Every year since then, this gift of Greece, made possible by the Council and the 26.2 Foundation, has been presented to the B.A.A. by the Consul General of Greece in Boston during the Boston Marathon Wreath Ceremony, held just days before the race. In recent years, the wreaths have been donated in memory of Stylianos Kyriakides, to honor his heroic 1946 Boston Marathon win.
The wreaths, cut and hand-crafted from olive branches growing on the plains of Marathon, Greece, are a highly symbolic gift, rich in history and tradition. Winners of the ancient Olympic Games competed not for wealth of any sort, but for a simple woven wreath of olive branches.
In 490 BC, citizen soldiers from Athens, the world’s first democracy, assembled at Marathon, some 26 miles north of Athens, to confront an invading Persian army. The Athenians, although vastly outnumbered, managed to defeat the Persian attackers – news brought back to the city by the legendary runner Pheidippides.
Less well-remembered is that the Athenian soldiers in Marathon then also had to run back to Athens to defend it against the Persians, who had fled to their boats to sail to Athens and attack it by sea. Shocked to see the same Athenian soldiers again, the Persians gave up the fight and sailed home. The Athenian victory ultimately left Western civilization free to develop and flourish.
According to Herodotus, during the second Persian invasion of Greece in 480 BC, the Persian general Tiritantaechmes wondered why so few Greek soldiers had been defending Thermopylae, a narrow, strategic coastal passage. He was told that all the other Greek men were participating in the Olympic Games. “Good heavens,” the general exclaimed. “What men are these against whom you have brought us to fight?
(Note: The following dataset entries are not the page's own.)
import Mathlib
import HarnessLib
import Summits.NavierStokesRegularity.NavierStokesRegularity.Theorems.PoloidalWindowDoorPoloidalWindowRigidityPairingCollapse

/-!
# Route `PoloidalWindowDoor`, crux `PoloidalWindowRigidity` (stmt-19708), LINE 9 `sonic_cut` B1 `stub_balanceDatum` (third clause): the Riesz mass
# against an ARBITRARY `C²` weight supported in `B̄(c,2R)` with `‖D²χ‖ ≤ R⁻²` is bounded by `R⁻² ∫_{B̄(c,2R)} |v|²`

Seat ns-poloidal-K2-p2 g10 (LEAD-lineage on 19708; file `--supports`).  B1 of LINE 9 asks for bounds of the three null-Lagrangian masses against
general weights `χ ∈ C²`, `χ = 0` off `B̄(c,2R)`, `‖iteratedFDeriv ℝ 2 χ‖ ≤ R⁻²`, at every centre `c`.  This file does the `e = tr((Dv)²)` clause's
calculus once and for all: from the landed null-Lagrangian identity `∫ χ·tr((Du)²) = ∫ ⟪u, D(∇χ) u⟫`
(`…RieszCollapse.integral_mul_traceSq_eq_integral_hessian`, p650966) and the pointwise bound `‖D(∇χ)(x) w‖ ≤ ‖iteratedFDeriv ℝ 2 χ x‖ ‖w‖`
(`norm_fderiv_gradient_apply_le`), for every `C²` divergence-free `u`:

  `|∫ χ · Σᵢ ⟪eᵢ, Du(Du eᵢ)⟫| ≤ R⁻² ∫_{B̄(c,2R)} |u|²`   (`abs_integral_weight_mul_traceSq_le`).

The class version (energy `∫_{B̄(c,2R)}|v(s)|² ≤ min(3KR, 8V₁C²R³/(−s))` by S1 and the rate, interpolated to B1's typed rate `R^{−1/2}(−s)^{−1/4}`)
and the `Q₃`/`det` clauses (via `…HorizontalDet.integral_mul_jacobian_eq`) are left to the hand that lands B1 (recipe: HOME mirror
`ns-poloidal-K2-p2/g10/T1B1-recipe.md`).

WHAT THIS IS NOT: calculus only; no statement about Navier–Stokes (bears_on LADDER-NS N0 via crux 19708, LINE 9 B1). [folklore]
-/

noncomputable section

-- the summit and its single sub-problem share the name (CONVENTIONS §1), as in every Theorems file
set_option linter.dupNamespace false

namespace Summit.NavierStokesRegularity.NavierStokesRegularity.Theorems.PoloidalWindowDoorPoloidalWindowRigidityWeightTrace

open MeasureTheory Set Function Filter Topology Metric InnerProductSpace
open scoped RealInnerProductSpace
open Literature.Analysis Literature.Analysis.FluidPDE
open Summit.NavierStokesRegularity.NavierStokesRegularity.Theorems.PoloidalWindowDoorPoloidalWindowRigidityRieszCollapse
open Summit.NavierStokesRegularity.NavierStokesRegularity.Theorems.PoloidalWindowDoorPoloidalWindowRigidityPairingCollapse

/-! ### Second derivatives: operator norm of `D(∇χ)` against `‖iteratedFDeriv ℝ 2 χ‖` -/

/-- `∂_q∂_p χ(x) = (iteratedFDeriv ℝ 2 χ x) ![q, p]`. [folklore] -/
theorem fderiv_fderiv_apply_eq_iteratedFDeriv {χ : EuclideanSpace ℝ (Fin 3) → ℝ} (hχ : ContDiff ℝ 2 χ) (x p q : EuclideanSpace ℝ (Fin 3)) :
    fderiv ℝ (fun y => fderiv ℝ χ y p) x q = iteratedFDeriv ℝ 2 χ x ![q, p] := by
  have hd : DifferentiableAt ℝ (fderiv ℝ χ) x := ((hχ.fderiv_right (m := 1) le_rfl).differentiable one_ne_zero) x
  rw [iteratedFDeriv_two_apply, fderiv_clm_apply hd (differentiableAt_const p)]
  simp

/-- `|∂_q∂_p χ(x)| ≤ ‖iteratedFDeriv ℝ 2 χ x‖ ‖q‖ ‖p‖`. [folklore] -/
theorem abs_fderiv_fderiv_apply_le {χ : EuclideanSpace ℝ (Fin 3) → ℝ} (hχ : ContDiff ℝ 2 χ) (x p q : EuclideanSpace ℝ (Fin 3)) :
    |fderiv ℝ (fun y => fderiv ℝ χ y p) x q| ≤ ‖iteratedFDeriv ℝ 2 χ x‖ * ‖q‖ * ‖p‖ := by
  rw [fderiv_fderiv_apply_eq_iteratedFDeriv hχ, ← Real.norm_eq_abs]
  refine ((iteratedFDeriv ℝ 2 χ x).le_opNorm _).trans (le_of_eq ?_)
  simp [Fin.prod_univ_two, mul_assoc]

/-- **`‖D(∇χ)(x) w‖ ≤ ‖iteratedFDeriv ℝ 2 χ x‖ ‖w‖`** for `χ ∈ C²`. [folklore] -/
theorem norm_fderiv_gradient_apply_le {χ : EuclideanSpace ℝ (Fin 3) → ℝ} (hχ : ContDiff ℝ 2 χ) (x w : EuclideanSpace ℝ (Fin 3)) :
    ‖fderiv ℝ (gradient χ) x w‖ ≤ ‖iteratedFDeriv ℝ 2 χ x‖ * ‖w‖ := by
  set z := fderiv ℝ (gradient χ) x w with hz
  have hkey : ‖z‖ * ‖z‖ ≤ ‖iteratedFDeriv ℝ 2 χ x‖ * ‖w‖ * ‖z‖ := by
    have h1 : ⟪z, z⟫ = fderiv ℝ (fun y => fderiv ℝ χ y z) x w := by rw [hz, fderiv_fderiv_apply_eq_inner hχ]
    have h2 := abs_fderiv_fderiv_apply_le hχ x z w
    rw [← h1, real_inner_self_eq_norm_sq, abs_of_nonneg (sq_nonneg _), sq] at h2
    exact h2
  by_cases h0 : ‖z‖ = 0
  · rw [h0]; positivity
  · exact le_of_mul_le_mul_right hkey (lt_of_le_of_ne (norm_nonneg _) (Ne.symm h0))

/-! ### The weighted Riesz mass -/

/-- **`|∫ χ·tr((Du)²)| ≤ R⁻² ∫_{B̄(c,2R)} |u|²`** for a `C²` divergence-free field `u` and a `C²` weight `χ` vanishing where `‖y − c‖ ≥ 2R` with
`‖iteratedFDeriv ℝ 2 χ‖ ≤ R⁻²`. [folklore] -/
theorem abs_integral_weight_mul_traceSq_le {u : EuclideanSpace ℝ (Fin 3) → EuclideanSpace ℝ (Fin 3)} (hu : ContDiff ℝ 2 u)
    (hdiv : VectorCalculus.IsDivFree u) {χ : EuclideanSpace ℝ (Fin 3) → ℝ} (hχ : ContDiff ℝ 2 χ) {c : EuclideanSpace ℝ (Fin 3)} {R : ℝ}
    (hsupp : ∀ y, 2 * R ≤ ‖y - c‖ → χ y = 0) (hD2 : ∀ y, ‖iteratedFDeriv ℝ 2 χ y‖ ≤ 1 / R ^ 2) :
    |∫ x, χ x * ∑ i : Fin 3, ⟪(EuclideanSpace.single i (1 : ℝ) : EuclideanSpace ℝ (Fin 3)), fderiv ℝ u x (fderiv ℝ u x (EuclideanSpace.single i (1 : ℝ)))⟫| ≤
      1 / R ^ 2 * ∫ x in closedBall c (2 * R), ‖u x‖ ^ 2 := by
  -- compact support of the weight
  have hχc : HasCompactSupport χ := by
    refine HasCompactSupport.intro (isCompact_closedBall c (2 * R)) fun y hy => hsupp y ?_
    rw [mem_closedBall, dist_eq_norm, not_le] at hy
    exact hy.le
  rw [integral_mul_traceSq_eq_integral_hessian hu hdiv hχ hχc]
  set B : Set (EuclideanSpace ℝ (Fin 3)) := closedBall c (2 * R) with hB
  -- the Hessian of `χ` vanishes off `B̄(c,2R)`
  have hzero : ∀ x ∉ B, ⟪u x, fderiv ℝ (gradient χ) x (u x)⟫ = 0 := by
    intro x hx
    have hxU : x ∈ {y : EuclideanSpace ℝ (Fin 3) | 2 * R < ‖y - c‖} := by
      rw [hB, mem_closedBall, dist_eq_norm, not_le] at hx; exact hx
    have hU : IsOpen {y : EuclideanSpace ℝ (Fin 3) | 2 * R < ‖y - c‖} :=
      isOpen_lt continuous_const (continuous_id.sub continuous_const).norm
    -- `χ ≡ 0` on the open set `U`, hence `∇χ ≡ 0` there
    have hgradU : ∀ y ∈ {y : EuclideanSpace ℝ (Fin 3) | 2 * R < ‖y - c‖}, gradient χ y = 0 := by
      intro y hy
      have hev : χ =ᶠ[𝓝 y] fun _ => 0 := by
        filter_upwards [hU.mem_nhds hy] with y' hy'
        exact hsupp y' (le_of_lt hy')
      simp only [gradient, hev.fderiv_eq, fderiv_fun_const, Pi.zero_apply, map_zero]
    have hev2 : gradient χ =ᶠ[𝓝 x] fun _ => 0 := by
      filter_upwards [hU.mem_nhds hxU] with y hy
      exact hgradU y hy
    rw [hev2.fderiv_eq]
    simp
  rw [← setIntegral_eq_integral_of_forall_compl_eq_zero hzero]
  -- pointwise bound on `B̄(c,2R)`
  have hpt : ∀ x ∈ B, ‖⟪u x, fderiv ℝ (gradient χ) x (u x)⟫‖ ≤ 1 / R ^ 2 * ‖u x‖ ^ 2 := by
    intro x _
    rw [Real.norm_eq_abs]
    calc |⟪u x, fderiv ℝ (gradient χ) x (u x)⟫| ≤ ‖u x‖ * ‖fderiv ℝ (gradient χ) x (u x)‖ := abs_real_inner_le_norm _ _
      _ ≤ ‖u x‖ * (‖iteratedFDeriv ℝ 2 χ x‖ * ‖u x‖) := by gcongr; exact norm_fderiv_gradient_apply_le hχ x (u x)
      _ ≤ ‖u x‖ * (1 / R ^ 2 * ‖u x‖) := by gcongr; exact hD2 x
      _ = 1 / R ^ 2 * ‖u x‖ ^ 2 := by ring
  have huc : Continuous u := hu.continuous
  have hg1 : ContDiff ℝ 1 (gradient χ) :=
    (InnerProductSpace.toDual ℝ (EuclideanSpace ℝ (Fin 3))).symm.contDiff.comp (hχ.fderiv_right (m := 1) le_rfl)
  have hIi : IntegrableOn (fun x => ⟪u x, fderiv ℝ (gradient χ) x (u x)⟫) B :=
    (huc.inner ((hg1.continuous_fderiv one_ne_zero).clm_apply huc)).continuousOn.integrableOn_compact (isCompact_closedBall _ _)
  have hint : IntegrableOn (fun x => ‖u x‖ ^ 2) B := (huc.norm.pow 2).continuousOn.integrableOn_compact (isCompact_closedBall _ _)
  calc |∫ x in B, ⟪u x, fderiv ℝ (gradient χ) x (u x)⟫|
      ≤ ∫ x in B, 1 / R ^ 2 * ‖u x‖ ^ 2 := by
        rw [← Real.norm_eq_abs]
        exact (norm_integral_le_integral_norm _).trans (setIntegral_mono_on hIi.norm (hint.const_mul _) measurableSet_closedBall hpt)
    _ = 1 / R ^ 2 * ∫ x in B, ‖u x‖ ^ 2 := integral_const_mul _ _

end Summit.NavierStokesRegularity.NavierStokesRegularity.Theorems.PoloidalWindowDoorPoloidalWindowRigidityWeightTrace

end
Men who do not compete for possessions, but for virtue."
More recently, with the Boston Marathon held as a virtual event, the Alpha Omega Council sought new, appropriate recipients for the four gold wreaths created for the 2020 winners. After brief deliberation, the decision was made to present them to the B.A.A., the Sports Museum of Boston, the Consulate General of Greece in Boston, and the 26.2 Foundation, for permanent display and educational use.
Government, religious, community, business and marathon contributors pose with members of the Greek-American community to honor the 35-year tradition of the marathon winner wreaths.
Stratos Efthymiou, Consul General of Greece in Boston (r), presents Alpha Omega Council president Nick Ypsilantis with a Boston Marathon gold wreath in September 2020, the year the Boston Marathon was held virtually. The presentation was made under the watchful eye of ‘The Starter,’ the statue in Hopkinton that honors long-time Marathon starter George V. Brown.
Members of the 26.2 Foundation, Alpha Omega Council, Hopkinton Select Board and the Consul General of Greece in Boston with a 2020 gold wreath, photographed at the Kyriakides statue at Mile One of the Boston Marathon route.